My drive to be on the sidewalk each week that I can, even when it is inconvenient and I’d rather be just about anywhere else, is not at odds with the likes of people such as Father Bill, who has so influenced me. Though the bulk of his social-justice efforts may have taken place in a realm somewhat different from where my focus has been, it all comes from a similar heart. It all comes from a deep sense that injustices are happening in our world, and someone has got to sound the alarm, no matter how messy or uncomfortable it might get, or how much we may get heckled.
This week, I’m working on an article involving a local mother who has done amazing work in our community helping to eradicate hunger and homelessness. I stand in awe of what she and her three children have accomplished. As we worked out the best time to connect about the article, I had to be delayed because of my work on the sidewalk, and I realized that we are each doing something vital as we reach out and touch people who need hope.
We each have an area of social justice that calls to us, and each is deserving of time and energy as the Body of Christ. Because I am a mother, and have a deep caring for other mothers and what their burdens are, the pro-life movement has been the cause that has most drawn me. That doesn’t mean I’m not as social-justice minded as the person ladling soup at the shelter. It just means this is the sphere that God has called me to, based on where He needed me and my particular gifts the most.
At some point, we have to make a decision. Where can we make the most difference? We are limited, and have only a number of hours in our days, and only a finite number of days in our lives. There is no need for competition, no need to pit one issue against the other. We are each part of the Body of Christ, doing what we can within our own constraints, to shine light where and while we are able.

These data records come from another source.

import Mathlib
import HarnessLib
import Summits.Ventures.LatticeQCDFlow.Scaling.AutoregressiveGaugeMixingTimeWindow
import Summits.Ventures.LatticeQCDFlow.Scaling.AutoregressiveGaugeColdEscapeDimension

/-!
# LatticeQCDFlow / Scaling — the worst-case mixing time of the optimal one-plaquette heat bath by dimension:
# volume-independent in `d = 2`, exponential in the volume in `d ≥ 3`

HONEST FRAMING: exact (Metropolis-corrected) sampling algorithms for lattice gauge theory;
figures of merit are autocorrelation/cost numbers at stated couplings and volumes; no
continuum-physics claim.

Venture `LatticeQCDFlow` (cell pub-lqcd), topic `Scaling`, FANOUT row 30 (lean-1, GEN-28) — OUR WORK on
THEORY-2.md §4 row C5, combining the mixing-time window (`AutoregressiveGaugeMixingTimeWindow`: `ε`-mixed once
`t·A(cold) ≥ log(1/ε)`, not `ε`-mixed while `t·A(cold) < 1 − ε`) with the dimension dependence of the exact cold
acceptance mass of the heat bath along an OPTIMAL ranked structure of `(ℤ/L)^d`
(`AutoregressiveGaugeColdEscapeDimension`: `A(cold) ≥ m/M` in `d = 2`; `A(cold) ≤ θ₁^s` with
`(2(d−1) − 1)·s ≥ k_min(d, L) = (d−1)(d−2)/2·L^d + (d−1)` in every `d`, `θ₁ = c₂/(cM)`):

* **`two_dim_optimal_heatBath_mixed_of_log_le`** — `d = 2`, optimal structure (`#Bᶜ = 1`), `w(1) = M`: if
  `t·(m/M) ≥ log(1/ε)` (`ε > 0`) then at time `t` every start and every event are `ε`-close to `π` — a mixing
  time `≤ (M/m)·log(1/ε) + 1`, UNIFORMLY IN `L`;
* **`optimal_heatBath_not_mixed_of_mul_lt`** — every `d ≥ 1`, atom-free Haar, optimal structure: there is `s`
  with `(2(d−1) − 1)·s ≥ k_min(d, L)` such that whenever `t·θ₁^s < 1 − ε`, at time `t` NOT every start and event
  are `ε`-close to `π` — a worst-case mixing time `≥ (1 − ε)·θ₁^{−s}`;
* **`three_dim_optimal_heatBath_not_mixed_of_mul_lt`** — `d = 3`: the same with `3s ≥ L³ + 2`, i.e. a
  worst-case `ε`-mixing time `≥ (1 − ε)·(cM/c₂)^{(L³+2)/3}` (for non-constant `w`, `c₂ < cM`): EXPONENTIAL IN
  THE VOLUME, for every coupling.

NOT CLAIMED: the size of `Z`; mixing from a particular warm start; any value of `c₂/(cM)` for a specific weight.
No `def`, no `sorry`, nothing cited as a fact beyond the tree.
-/

noncomputable section

namespace Summit.Ventures.LatticeQCDFlow.Theory2.Autoregressive

open MeasureTheory ProbabilityTheory Function Finset Summit.Ventures.LatticeQCDFlow.Exactness
open Literature.MathematicalPhysics.QuantumFieldTheory Literature.MathematicalPhysics.QuantumLattice
open scoped ENNReal

variable {d L : ℕ} [NeZero L] {G : Type*} [Group G] [TopologicalSpace G] [IsTopologicalGroup G]
  [CompactSpace G] [SecondCountableTopology G] [MeasurableSpace G] [BorelSpace G]

/-- **TWO DIMENSIONS: MIXED AFTER `(M/m)·log(1/ε)` STEPS, UNIFORMLY IN `L`.**  Optimal ranked structure of
`(ℤ/L)^2` (`#Bᶜ = 1`), `0 < m ≤ w ≤ M = w(1)`: if `t·(m/M) ≥ log(1/ε)` (`ε > 0`), then at time `t` every start
and every event of the exact heat bath are `ε`-close to `π`. [ours] -/
theorem two_dim_optimal_heatBath_mixed_of_log_le (hL : 2 ≤ L) {w : G → ℝ} (hw : Continuous w) {m M : ℝ}
    (hm0 : 0 < m) (hm : ∀ g, m ≤ w g) (hM : ∀ g, w g ≤ M) (hw1 : w 1 = M)
    (B : Finset (Plaquette 2 L)) (t : Plaquette 2 L → Edge 2 L)
    (ht : ∀ p ∈ B, t p ∈ ({(p.1, p.2.1.1), (p.1.shift p.2.1.1, p.2.1.2),
        (p.1.shift p.2.1.2, p.2.1.1), (p.1, p.2.1.2)} : Finset (Edge 2 L)))
    (rank : Plaquette 2 L → ℕ)
    (hrank : ∀ p ∈ B, ∀ p' ∈ B, p ≠ p' → t p ∈ ({(p'.1, p'.2.1.1), (p'.1.shift p'.2.1.1, p'.2.1.2),
        (p'.1.shift p'.2.1.2, p'.2.1.1), (p'.1, p'.2.1.2)} : Finset (Edge 2 L)) → rank p < rank p')
    (hopt : (Finset.univ \ B).card = 1)
    (π q : Measure (GaugeConfig 2 L G)) [IsProbabilityMeasure π] [IsProbabilityMeasure q]
    (hπ : π = (Measure.pi fun _ : Edge 2 L => haarProbability G).withDensity fun U =>
      ENNReal.ofReal ((∏ p : Plaquette 2 L, w (plaquetteHolonomy U p.1 p.2.1.1 p.2.1.2)) /
        ∫ V, ∏ p : Plaquette 2 L, w (plaquetteHolonomy V p.1 p.2.1.1 p.2.1.2)
          ∂(Measure.pi fun _ : Edge 2 L => haarProbability G)))
    (hq : q = (Measure.pi fun _ : Edge 2 L => haarProbability G).withDensity fun U =>
      ENNReal.ofReal ((∏ p ∈ B, w (plaquetteHolonomy U p.1 p.2.1.1 p.2.1.2)) /
        ∫ V, ∏ p ∈ B, w (plaquetteHolonomy V p.1 p.2.1.1 p.2.1.2)
          ∂(Measure.pi fun _ : Edge 2 L => haarProbability G)))
    {ε : ℝ} (hε : 0 < ε) {n : ℕ} (hn : Real.log (1 / ε) ≤ n * (m / M))
    (μ : Measure (GaugeConfig 2 L G)) [IsProbabilityMeasure μ] (A : Set (GaugeConfig 2 L G)) :
    |((fun ν : Measure (GaugeConfig 2 L G) => ν.bind (indepMH q fun U =>
        ((∫ V, ∏ p : Plaquette 2 L, w (plaquetteHolonomy V p.1 p.2.1.1 p.2.1.2)
            ∂(Measure.pi fun _ : Edge 2 L => haarProbability G)) /
          ((∫ V, ∏ p ∈ B, w (plaquetteHolonomy V p.1 p.2.1.1 p.2.1.2)
            ∂(Measure.pi fun _ : Edge 2 L => haarProbability G)) *
            ∏ p ∈ Finset.univ \ B, w (plaquetteHolonomy U p.1 p.2.1.1 p.2.1.2)))⁻¹))^[n] μ).real A -
        π.real A| ≤ ε := by
  have hw0 : ∀ g, 0 < w g := fun g => hm0.trans_le (hm g)
  have hMpos : 0 < M := (hw0 1).trans_le (hM 1)
  have hmM : m / M ≤ 1 := div_le_one_of_le₀ ((hm 1).trans (hM 1)) hMpos.le
  exact (two_dim_heatBath_uniform_rate hL hw hm0 hm hM hw1 B t ht rank hrank hopt π q hπ hq μ n A).trans
    (one_sub_pow_le_of_log_le hε hmM hn)

/-- **EVERY DIMENSION: NOT MIXED BEFORE `(1 − ε)·θ₁^{−s}` STEPS, `(2(d−1) − 1)·s ≥ k_min(d, L)`.**  Atom-free Haar,
`d ≥ 1`, optimal ranked structure of `(ℤ/L)^d` (`#Bᶜ = k_min(d, L)`), `0 < m ≤ w ≤ M = w(1)`: there is `s` with
`(2(d−1) − 1)·s ≥ k_min(d, L)` such that whenever `t·θ₁^s < 1 − ε` (`θ₁ = c₂/(cM)`), at time `t` NOT every start
and event of the exact heat bath are `ε`-close to `π`. [ours] -/
theorem optimal_heatBath_not_mixed_of_mul_lt [MeasurableSingletonClass G] [NullSingletonClass (haarProbability G)]
    (hd : 0 < d) (hL : 2 ≤ L) {w : G → ℝ} (hw : Continuous w) {m M : ℝ} (hm0 : 0 < m)
    (hm : ∀ g, m ≤ w g) (hM : ∀ g, w g ≤ M) (hw1 : w 1 = M)
    (B : Finset (Plaquette d L)) (t : Plaquette d L → Edge d L)
    (ht : ∀ p ∈ B, t p ∈ ({(p.1, p.2.1.1), (p.1.shift p.2.1.1, p.2.1.2),
        (p.1.shift p.2.1.2, p.2.1.1), (p.1, p.2.1.2)} : Finset (Edge d L)))
    (rank : Plaquette d L → ℕ)
    (hrank : ∀ p ∈ B, ∀ p' ∈ B, p ≠ p' → t p ∈ ({(p'.1, p'.2.1.1), (p'.1.shift p'.2.1.1, p'.2.1.2),
        (p'.1.shift p'.2.1.2, p'.2.1.1), (p'.1, p'.2.1.2)} : Finset (Edge d L)) → rank p < rank p')
    (hopt : (Finset.univ \ B).card = (d - 1) * (d - 2) / 2 * L ^ d + (d - 1))
    (π q : Measure (GaugeConfig d L G)) [IsProbabilityMeasure π] [IsProbabilityMeasure q]
    (hπ : π = (Measure.pi fun _ : Edge d L => haarProbability G).withDensity fun U =>
      ENNReal.ofReal ((∏ p : Plaquette d L, w (plaquetteHolonomy U p.1 p.2.1.1 p.2.1.2)) /
        ∫ V, ∏ p : Plaquette d L, w (plaquetteHolonomy V p.1 p.2.1.1 p.2.1.2)
          ∂(Measure.pi fun _ : Edge d L => haarProbability G)))
    (hq : q = (Measure.pi fun _ : Edge d L => haarProbability G).withDensity fun U =>
      ENNReal.ofReal ((∏ p ∈ B, w (plaquetteHolonomy U p.1 p.2.1.1 p.2.1.2)) /
        ∫ V, ∏ p ∈ B, w (plaquetteHolonomy V p.1 p.2.1.1 p.2.1.2)
          ∂(Measure.pi fun _ : Edge d L => haarProbability G))) :
    ∃ s : ℕ, (d - 1) * (d - 2) / 2 * L ^ d + (d - 1) ≤ (2 * (d - 1) - 1) * s ∧
      ∀ (ε : ℝ) (n : ℕ), n * ((∫ h, w h ^ 2 ∂(haarProbability G)) / ((∫ g, w g ∂(haarProbability G)) * M)) ^ s <
          1 - ε →
        ¬ ∀ (μ : Measure (GaugeConfig d L G)) [IsProbabilityMeasure μ] (A : Set (GaugeConfig d L G)),
          |((fun ν : Measure (GaugeConfig d L G) => ν.bind (indepMH q fun U =>
            ((∫ V, ∏ p : Plaquette d L, w (plaquetteHolonomy V p.1 p.2.1.1 p.2.1.2)
                ∂(Measure.pi fun _ : Edge d L => haarProbability G)) /
              ((∫ V, ∏ p ∈ B, w (plaquetteHolonomy V p.1 p.2.1.1 p.2.1.2)
                ∂(Measure.pi fun _ : Edge d L => haarProbability G)) *
                ∏ p ∈ Finset.univ \ B, w (plaquetteHolonomy U p.1 p.2.1.1 p.2.1.2)))⁻¹))^[n] μ).real A -
            π.real A| ≤ ε := by
  obtain ⟨s, hk, hle⟩ := optimal_heatBath_coldRate_le_pow hL hw hm0 hm hM B t ht rank hrank hopt
  refine ⟨s, hk, fun ε n hn => heatBath_not_mixed_of_mul_lt hd hL hw hm0 hm hM hw1 B t ht rank hrank π q hπ hq
    ((mul_le_mul_of_nonneg_left hle (Nat.cast_nonneg n)).trans_lt hn)⟩

/-- **THREE DIMENSIONS: NOT MIXED BEFORE `(1 − ε)·θ₁^{−s}` STEPS WITH `3s ≥ L³ + 2`** — the worst-case `ε`-mixing
time of the exact heat bath on an optimal ranked structure of `(ℤ/L)^3` (`#Bᶜ = L³ + 2`) is at least
`(1 − ε)·(cM/c₂)^{(L³+2)/3}`: exponential in the volume whenever `c₂ < cM` (non-constant `w`). [ours] -/
theorem three_dim_optimal_heatBath_not_mixed_of_mul_lt [MeasurableSingletonClass G]
    [NullSingletonClass (haarProbability G)] (hL : 2 ≤ L) {w : G → ℝ} (hw : Continuous w) {m M : ℝ} (hm0 : 0 < m)
    (hm : ∀ g, m ≤ w g) (hM : ∀ g, w g ≤ M) (hw1 : w 1 = M)
    (B : Finset (Plaquette 3 L)) (t : Plaquette 3 L → Edge 3 L)
    (ht : ∀ p ∈ B, t p ∈ ({(p.1, p.2.1.1), (p.1.shift p.2.1.1, p.2.1.2),
        (p.1.shift p.2.1.2, p.2.1.1), (p.1, p.2.1.2)} : Finset (Edge 3 L)))
    (rank : Plaquette 3 L → ℕ)
    (hrank : ∀ p ∈ B, ∀ p' ∈ B, p ≠ p' → t p ∈ ({(p'.1, p'.2.1.1), (p'.1.shift p'.2.1.1, p'.2.1.2),
        (p'.1.shift p'.2.1.2, p'.2.1.1), (p'.1, p'.2.1.2)} : Finset (Edge 3 L)) → rank p < rank p')
    (hopt : (Finset.univ \ B).card = L ^ 3 + 2)
    (π q : Measure (GaugeConfig 3 L G)) [IsProbabilityMeasure π] [IsProbabilityMeasure q]
    (hπ : π = (Measure.pi fun _ : Edge 3 L => haarProbability G).withDensity fun U =>
      ENNReal.ofReal ((∏ p : Plaquette 3 L, w (plaquetteHolonomy U p.1 p.2.1.1 p.2.1.2)) /
        ∫ V, ∏ p : Plaquette 3 L, w (plaquetteHolonomy V p.1 p.2.1.1 p.2.1.2)
          ∂(Measure.pi fun _ : Edge 3 L => haarProbability G)))
    (hq : q = (Measure.pi fun _ : Edge 3 L => haarProbability G).withDensity fun U =>
      ENNReal.ofReal ((∏ p ∈ B, w (plaquetteHolonomy U p.1 p.2.1.1 p.2.1.2)) /
        ∫ V, ∏ p ∈ B, w (plaquetteHolonomy V p.1 p.2.1.1 p.2.1.2)
          ∂(Measure.pi fun _ : Edge 3 L => haarProbability G))) :
    ∃ s : ℕ, L ^ 3 + 2 ≤ 3 * s ∧
      ∀ (ε : ℝ) (n : ℕ), n * ((∫ h, w h ^ 2 ∂(haarProbability G)) / ((∫ g, w g ∂(haarProbability G)) * M)) ^ s <
          1 - ε →
        ¬ ∀ (μ : Measure (GaugeConfig 3 L G)) [IsProbabilityMeasure μ] (A : Set (GaugeConfig 3 L G)),
          |((fun ν : Measure (GaugeConfig 3 L G) => ν.bind (indepMH q fun U =>
            ((∫ V, ∏ p : Plaquette 3 L, w (plaquetteHolonomy V p.1 p.2.1.1 p.2.1.2)
                ∂(Measure.pi fun _ : Edge 3 L => haarProbability G)) /
              ((∫ V, ∏ p ∈ B, w (plaquetteHolonomy V p.1 p.2.1.1 p.2.1.2)
                ∂(Measure.pi fun _ : Edge 3 L => haarProbability G)) *
                ∏ p ∈ Finset.univ \ B, w (plaquetteHolonomy U p.1 p.2.1.1 p.2.1.2)))⁻¹))^[n] μ).real A -
            π.real A| ≤ ε := by
  have hopt' : (Finset.univ \ B).card = (3 - 1) * (3 - 2) / 2 * L ^ 3 + (3 - 1) := by rw [hopt]; norm_num
  obtain ⟨s, hk, h⟩ := optimal_heatBath_not_mixed_of_mul_lt (by norm_num : 0 < 3) hL hw hm0 hm hM hw1 B t ht rank
    hrank hopt' π q hπ hq
  exact ⟨s, by norm_num at hk; omega, h⟩

end Summit.Ventures.LatticeQCDFlow.Theory2.Autoregressive

end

Through my pondering, I’ve concluded that short of being the antithesis of social-justice work, being a pro-life advocate is social-justice work on steroids. Without a serious regard for life at its most innocent, there is little hope we can carry out our work beyond the womb with true sincerity and consistency.
Jesus made it clear that it is through the hearts of children that we will come to truly know and see him. But we cannot know and see him through these little ones if we diminish them from the get-go.
Thankfully, I recognize it and have been given an ability and passion to articulate that reality. And I will do so, from here on out, not with the thought that my contribution is somehow less worthy than another, but seeing that all who truly follow Christ have a love for justice planted deep within their souls. And it is from that well our work to diminish injustice at every turn springs and thrives.
Q4U: What is your main social-justice sphere? How do you make good on this desire to bring justice to the world?